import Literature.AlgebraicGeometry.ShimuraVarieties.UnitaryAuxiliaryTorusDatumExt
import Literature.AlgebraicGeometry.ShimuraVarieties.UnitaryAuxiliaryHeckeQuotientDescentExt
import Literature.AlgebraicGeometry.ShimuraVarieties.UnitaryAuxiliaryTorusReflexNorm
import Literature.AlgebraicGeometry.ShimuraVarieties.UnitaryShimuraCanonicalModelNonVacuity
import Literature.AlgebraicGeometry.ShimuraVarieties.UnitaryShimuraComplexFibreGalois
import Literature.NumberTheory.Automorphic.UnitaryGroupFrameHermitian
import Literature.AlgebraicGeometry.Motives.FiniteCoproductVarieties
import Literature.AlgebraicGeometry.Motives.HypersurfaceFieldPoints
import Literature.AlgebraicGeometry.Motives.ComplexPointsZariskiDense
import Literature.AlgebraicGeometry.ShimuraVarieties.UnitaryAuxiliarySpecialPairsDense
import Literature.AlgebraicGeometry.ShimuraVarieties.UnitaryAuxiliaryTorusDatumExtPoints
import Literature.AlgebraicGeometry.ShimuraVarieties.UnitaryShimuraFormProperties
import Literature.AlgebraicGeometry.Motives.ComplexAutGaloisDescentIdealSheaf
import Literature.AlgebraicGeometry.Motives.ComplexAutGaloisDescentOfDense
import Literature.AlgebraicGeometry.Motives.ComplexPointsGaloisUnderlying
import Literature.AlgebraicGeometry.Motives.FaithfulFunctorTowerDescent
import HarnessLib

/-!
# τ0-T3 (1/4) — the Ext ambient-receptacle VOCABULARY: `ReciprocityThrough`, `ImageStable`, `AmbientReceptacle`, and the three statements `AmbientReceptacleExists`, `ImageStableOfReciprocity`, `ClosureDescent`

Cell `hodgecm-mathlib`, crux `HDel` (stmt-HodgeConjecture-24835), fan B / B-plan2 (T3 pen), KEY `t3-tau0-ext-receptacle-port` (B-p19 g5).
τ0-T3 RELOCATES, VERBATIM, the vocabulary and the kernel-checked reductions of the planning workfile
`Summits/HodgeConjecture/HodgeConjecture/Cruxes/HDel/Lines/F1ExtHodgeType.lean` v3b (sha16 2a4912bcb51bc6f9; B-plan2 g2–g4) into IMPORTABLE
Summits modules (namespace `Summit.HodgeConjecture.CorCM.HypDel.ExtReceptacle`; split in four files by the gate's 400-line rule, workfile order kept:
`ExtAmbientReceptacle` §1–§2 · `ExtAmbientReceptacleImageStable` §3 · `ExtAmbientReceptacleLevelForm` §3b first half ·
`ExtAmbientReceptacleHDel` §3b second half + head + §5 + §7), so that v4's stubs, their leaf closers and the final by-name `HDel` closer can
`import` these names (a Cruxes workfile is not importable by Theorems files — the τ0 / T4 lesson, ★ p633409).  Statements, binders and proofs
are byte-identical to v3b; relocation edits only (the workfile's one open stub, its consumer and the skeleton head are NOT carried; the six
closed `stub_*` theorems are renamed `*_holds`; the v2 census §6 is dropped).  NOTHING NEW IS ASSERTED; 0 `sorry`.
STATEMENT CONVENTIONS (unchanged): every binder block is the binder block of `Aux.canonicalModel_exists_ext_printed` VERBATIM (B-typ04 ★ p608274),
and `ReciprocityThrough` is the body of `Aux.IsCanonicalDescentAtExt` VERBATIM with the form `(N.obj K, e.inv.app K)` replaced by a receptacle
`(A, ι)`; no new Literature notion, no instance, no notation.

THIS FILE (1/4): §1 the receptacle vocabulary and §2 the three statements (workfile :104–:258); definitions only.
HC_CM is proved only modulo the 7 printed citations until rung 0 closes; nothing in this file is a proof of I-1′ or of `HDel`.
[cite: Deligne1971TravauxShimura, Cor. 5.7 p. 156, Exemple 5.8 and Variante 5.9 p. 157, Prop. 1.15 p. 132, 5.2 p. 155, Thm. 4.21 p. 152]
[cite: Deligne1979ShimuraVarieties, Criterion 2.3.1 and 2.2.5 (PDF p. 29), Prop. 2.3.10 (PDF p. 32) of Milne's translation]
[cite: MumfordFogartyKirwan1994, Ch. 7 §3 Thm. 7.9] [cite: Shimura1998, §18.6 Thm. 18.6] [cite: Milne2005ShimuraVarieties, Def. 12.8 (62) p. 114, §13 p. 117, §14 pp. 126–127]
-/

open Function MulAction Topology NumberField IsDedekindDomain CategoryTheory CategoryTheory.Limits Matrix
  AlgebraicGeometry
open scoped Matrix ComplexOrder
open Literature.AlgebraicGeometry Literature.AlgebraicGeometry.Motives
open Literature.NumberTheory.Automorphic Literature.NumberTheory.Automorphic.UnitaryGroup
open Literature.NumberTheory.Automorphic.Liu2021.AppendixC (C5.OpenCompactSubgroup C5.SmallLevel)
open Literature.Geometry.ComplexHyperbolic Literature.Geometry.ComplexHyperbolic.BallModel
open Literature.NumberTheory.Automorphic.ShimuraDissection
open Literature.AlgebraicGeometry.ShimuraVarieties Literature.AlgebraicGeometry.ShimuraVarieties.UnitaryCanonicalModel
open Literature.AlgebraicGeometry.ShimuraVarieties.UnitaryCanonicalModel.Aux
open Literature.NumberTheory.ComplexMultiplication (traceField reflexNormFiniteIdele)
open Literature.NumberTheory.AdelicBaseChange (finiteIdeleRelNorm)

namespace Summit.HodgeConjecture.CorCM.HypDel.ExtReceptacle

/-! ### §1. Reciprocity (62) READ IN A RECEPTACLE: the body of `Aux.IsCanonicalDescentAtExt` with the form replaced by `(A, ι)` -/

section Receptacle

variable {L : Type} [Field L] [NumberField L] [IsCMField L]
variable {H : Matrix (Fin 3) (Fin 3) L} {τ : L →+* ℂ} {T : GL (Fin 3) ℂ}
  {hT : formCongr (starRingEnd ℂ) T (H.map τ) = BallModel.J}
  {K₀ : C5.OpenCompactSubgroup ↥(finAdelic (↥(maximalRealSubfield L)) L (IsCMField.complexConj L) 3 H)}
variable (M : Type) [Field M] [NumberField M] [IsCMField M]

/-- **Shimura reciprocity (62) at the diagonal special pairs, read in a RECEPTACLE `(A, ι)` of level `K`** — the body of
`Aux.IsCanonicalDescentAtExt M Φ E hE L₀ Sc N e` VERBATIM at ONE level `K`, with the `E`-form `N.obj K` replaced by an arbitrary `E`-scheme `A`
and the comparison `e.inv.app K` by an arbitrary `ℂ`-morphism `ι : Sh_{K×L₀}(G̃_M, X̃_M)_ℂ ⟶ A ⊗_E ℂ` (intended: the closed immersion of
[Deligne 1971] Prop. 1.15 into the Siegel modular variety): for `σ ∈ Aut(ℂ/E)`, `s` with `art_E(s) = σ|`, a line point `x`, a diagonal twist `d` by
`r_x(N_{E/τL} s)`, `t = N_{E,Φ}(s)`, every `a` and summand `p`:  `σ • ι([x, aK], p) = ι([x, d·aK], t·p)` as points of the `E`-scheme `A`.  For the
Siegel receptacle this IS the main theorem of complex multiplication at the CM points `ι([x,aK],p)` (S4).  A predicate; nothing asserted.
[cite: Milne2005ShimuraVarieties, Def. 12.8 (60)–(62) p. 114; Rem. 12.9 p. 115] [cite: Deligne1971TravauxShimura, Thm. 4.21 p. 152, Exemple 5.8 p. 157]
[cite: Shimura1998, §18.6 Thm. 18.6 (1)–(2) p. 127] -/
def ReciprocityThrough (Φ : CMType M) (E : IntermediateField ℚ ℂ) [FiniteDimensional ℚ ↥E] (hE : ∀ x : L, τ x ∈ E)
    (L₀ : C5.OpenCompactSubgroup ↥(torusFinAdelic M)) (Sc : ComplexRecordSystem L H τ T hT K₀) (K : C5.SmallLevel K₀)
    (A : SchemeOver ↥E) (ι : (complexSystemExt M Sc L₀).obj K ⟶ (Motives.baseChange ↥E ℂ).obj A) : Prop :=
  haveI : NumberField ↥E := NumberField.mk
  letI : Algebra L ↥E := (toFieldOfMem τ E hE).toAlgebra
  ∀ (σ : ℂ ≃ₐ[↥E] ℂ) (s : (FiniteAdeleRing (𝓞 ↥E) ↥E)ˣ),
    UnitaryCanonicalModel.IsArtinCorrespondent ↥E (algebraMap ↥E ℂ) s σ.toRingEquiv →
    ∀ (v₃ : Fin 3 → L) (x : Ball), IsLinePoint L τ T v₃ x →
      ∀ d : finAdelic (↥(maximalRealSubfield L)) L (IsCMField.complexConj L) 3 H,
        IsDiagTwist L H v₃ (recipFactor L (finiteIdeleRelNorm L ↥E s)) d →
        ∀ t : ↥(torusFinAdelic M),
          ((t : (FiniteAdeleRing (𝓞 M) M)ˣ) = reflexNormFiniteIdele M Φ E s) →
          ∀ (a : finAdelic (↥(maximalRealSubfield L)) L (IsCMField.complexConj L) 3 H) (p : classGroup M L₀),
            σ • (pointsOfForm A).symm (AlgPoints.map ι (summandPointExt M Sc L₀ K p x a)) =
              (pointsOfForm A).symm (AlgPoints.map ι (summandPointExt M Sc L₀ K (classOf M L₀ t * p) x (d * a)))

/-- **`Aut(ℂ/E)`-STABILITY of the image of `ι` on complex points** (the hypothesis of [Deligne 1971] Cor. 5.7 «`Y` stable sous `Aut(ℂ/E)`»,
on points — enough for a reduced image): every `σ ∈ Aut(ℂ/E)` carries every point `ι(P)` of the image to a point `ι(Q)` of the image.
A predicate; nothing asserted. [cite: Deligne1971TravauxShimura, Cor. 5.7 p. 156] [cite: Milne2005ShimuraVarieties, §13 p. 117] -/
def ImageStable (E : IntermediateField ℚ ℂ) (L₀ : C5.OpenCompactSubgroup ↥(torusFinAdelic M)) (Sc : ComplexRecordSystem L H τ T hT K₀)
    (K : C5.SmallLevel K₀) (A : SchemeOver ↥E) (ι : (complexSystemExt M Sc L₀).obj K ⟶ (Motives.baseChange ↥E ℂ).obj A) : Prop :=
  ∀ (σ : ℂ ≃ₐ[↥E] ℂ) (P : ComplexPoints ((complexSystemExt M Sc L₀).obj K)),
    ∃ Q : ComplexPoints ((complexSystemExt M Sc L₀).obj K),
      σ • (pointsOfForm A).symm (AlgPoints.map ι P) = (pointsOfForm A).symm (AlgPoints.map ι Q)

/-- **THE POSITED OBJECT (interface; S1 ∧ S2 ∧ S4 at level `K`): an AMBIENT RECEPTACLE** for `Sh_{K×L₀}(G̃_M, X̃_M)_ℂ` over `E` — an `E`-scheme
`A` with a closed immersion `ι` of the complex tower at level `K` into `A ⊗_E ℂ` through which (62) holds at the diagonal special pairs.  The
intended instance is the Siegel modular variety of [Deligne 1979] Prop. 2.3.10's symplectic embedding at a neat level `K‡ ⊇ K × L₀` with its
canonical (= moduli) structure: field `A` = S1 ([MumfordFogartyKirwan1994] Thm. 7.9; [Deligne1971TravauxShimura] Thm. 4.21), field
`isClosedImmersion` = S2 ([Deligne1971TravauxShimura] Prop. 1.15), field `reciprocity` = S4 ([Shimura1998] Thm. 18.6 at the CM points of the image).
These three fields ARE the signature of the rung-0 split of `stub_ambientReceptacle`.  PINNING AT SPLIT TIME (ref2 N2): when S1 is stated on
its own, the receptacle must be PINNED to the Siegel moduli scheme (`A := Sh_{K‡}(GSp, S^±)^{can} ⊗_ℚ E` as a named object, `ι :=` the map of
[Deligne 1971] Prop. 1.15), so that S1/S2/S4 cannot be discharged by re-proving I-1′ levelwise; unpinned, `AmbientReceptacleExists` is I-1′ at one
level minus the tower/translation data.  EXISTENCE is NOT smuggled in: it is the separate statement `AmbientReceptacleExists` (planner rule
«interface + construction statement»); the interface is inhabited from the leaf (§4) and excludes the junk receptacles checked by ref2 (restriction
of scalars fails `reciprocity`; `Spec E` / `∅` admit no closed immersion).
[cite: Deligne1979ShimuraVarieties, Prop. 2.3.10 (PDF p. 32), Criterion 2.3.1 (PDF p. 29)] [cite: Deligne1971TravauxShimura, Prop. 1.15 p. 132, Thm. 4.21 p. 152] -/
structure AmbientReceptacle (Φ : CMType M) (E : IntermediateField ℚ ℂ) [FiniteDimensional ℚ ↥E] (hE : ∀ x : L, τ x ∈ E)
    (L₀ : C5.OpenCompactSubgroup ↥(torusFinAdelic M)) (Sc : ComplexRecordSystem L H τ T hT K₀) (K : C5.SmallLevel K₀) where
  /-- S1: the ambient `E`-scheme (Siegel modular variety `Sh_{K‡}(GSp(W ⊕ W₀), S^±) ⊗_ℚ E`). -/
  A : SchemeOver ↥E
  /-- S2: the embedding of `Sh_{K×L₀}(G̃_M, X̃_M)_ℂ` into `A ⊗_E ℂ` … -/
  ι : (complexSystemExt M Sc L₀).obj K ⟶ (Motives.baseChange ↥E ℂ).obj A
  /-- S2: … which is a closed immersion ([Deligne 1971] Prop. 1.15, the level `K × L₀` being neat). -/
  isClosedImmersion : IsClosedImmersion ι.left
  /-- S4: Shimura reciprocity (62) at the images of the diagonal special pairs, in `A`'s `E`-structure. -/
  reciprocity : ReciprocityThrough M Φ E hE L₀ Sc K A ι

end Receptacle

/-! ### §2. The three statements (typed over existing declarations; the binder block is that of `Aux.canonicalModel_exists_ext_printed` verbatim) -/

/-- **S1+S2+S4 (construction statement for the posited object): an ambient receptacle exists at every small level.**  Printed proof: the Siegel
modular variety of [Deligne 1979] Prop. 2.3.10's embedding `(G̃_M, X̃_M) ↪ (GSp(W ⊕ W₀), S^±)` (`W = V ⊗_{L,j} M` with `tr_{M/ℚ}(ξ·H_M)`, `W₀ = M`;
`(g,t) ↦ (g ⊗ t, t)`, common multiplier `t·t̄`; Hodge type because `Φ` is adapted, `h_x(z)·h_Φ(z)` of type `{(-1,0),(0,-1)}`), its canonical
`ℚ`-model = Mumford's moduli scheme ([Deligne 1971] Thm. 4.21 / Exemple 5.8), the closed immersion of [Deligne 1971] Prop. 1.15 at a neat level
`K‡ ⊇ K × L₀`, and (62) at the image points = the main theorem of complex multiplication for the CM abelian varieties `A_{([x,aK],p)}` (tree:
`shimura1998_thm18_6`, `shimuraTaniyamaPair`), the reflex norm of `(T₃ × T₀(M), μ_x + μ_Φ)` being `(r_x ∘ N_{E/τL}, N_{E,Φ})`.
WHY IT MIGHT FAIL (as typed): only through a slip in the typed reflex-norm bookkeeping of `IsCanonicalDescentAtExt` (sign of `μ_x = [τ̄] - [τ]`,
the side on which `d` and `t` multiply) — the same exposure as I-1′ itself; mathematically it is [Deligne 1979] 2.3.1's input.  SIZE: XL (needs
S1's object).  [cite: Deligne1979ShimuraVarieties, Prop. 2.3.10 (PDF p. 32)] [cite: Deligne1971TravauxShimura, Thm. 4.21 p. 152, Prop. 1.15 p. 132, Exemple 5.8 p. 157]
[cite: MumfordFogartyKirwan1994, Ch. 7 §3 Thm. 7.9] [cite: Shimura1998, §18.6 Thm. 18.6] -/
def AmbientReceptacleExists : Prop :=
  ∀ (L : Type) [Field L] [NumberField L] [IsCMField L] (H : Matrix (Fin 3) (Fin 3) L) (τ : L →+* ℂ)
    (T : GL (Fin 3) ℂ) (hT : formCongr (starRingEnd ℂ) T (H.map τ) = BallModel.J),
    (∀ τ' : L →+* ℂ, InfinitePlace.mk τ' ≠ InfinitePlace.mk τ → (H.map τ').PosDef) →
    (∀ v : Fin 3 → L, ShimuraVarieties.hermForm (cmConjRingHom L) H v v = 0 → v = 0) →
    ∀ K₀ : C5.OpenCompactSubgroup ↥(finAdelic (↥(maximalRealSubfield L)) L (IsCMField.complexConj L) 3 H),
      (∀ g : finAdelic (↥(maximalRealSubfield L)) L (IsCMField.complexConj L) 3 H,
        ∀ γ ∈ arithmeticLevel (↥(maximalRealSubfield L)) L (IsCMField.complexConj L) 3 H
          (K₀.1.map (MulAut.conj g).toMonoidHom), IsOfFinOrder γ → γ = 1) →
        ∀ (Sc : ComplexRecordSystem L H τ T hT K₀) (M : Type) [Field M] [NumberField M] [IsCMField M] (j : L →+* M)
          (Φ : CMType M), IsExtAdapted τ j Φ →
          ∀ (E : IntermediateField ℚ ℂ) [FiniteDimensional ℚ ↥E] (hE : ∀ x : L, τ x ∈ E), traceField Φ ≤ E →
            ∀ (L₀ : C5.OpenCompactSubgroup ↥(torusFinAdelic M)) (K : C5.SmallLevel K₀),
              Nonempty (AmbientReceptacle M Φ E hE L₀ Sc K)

### Requirement
From the data above, reproduce word for word the lines running from the line with "isClosedImmersion : IsClosedImmersion" to the line with "end Receptacle", ends included.

### Written response
  isClosedImmersion : IsClosedImmersion ι.left
  /-- S4: Shimura reciprocity (62) at the images of the diagonal special pairs, in `A`'s `E`-structure. -/
  reciprocity : ReciprocityThrough M Φ E hE L₀ Sc K A ι

end Receptacle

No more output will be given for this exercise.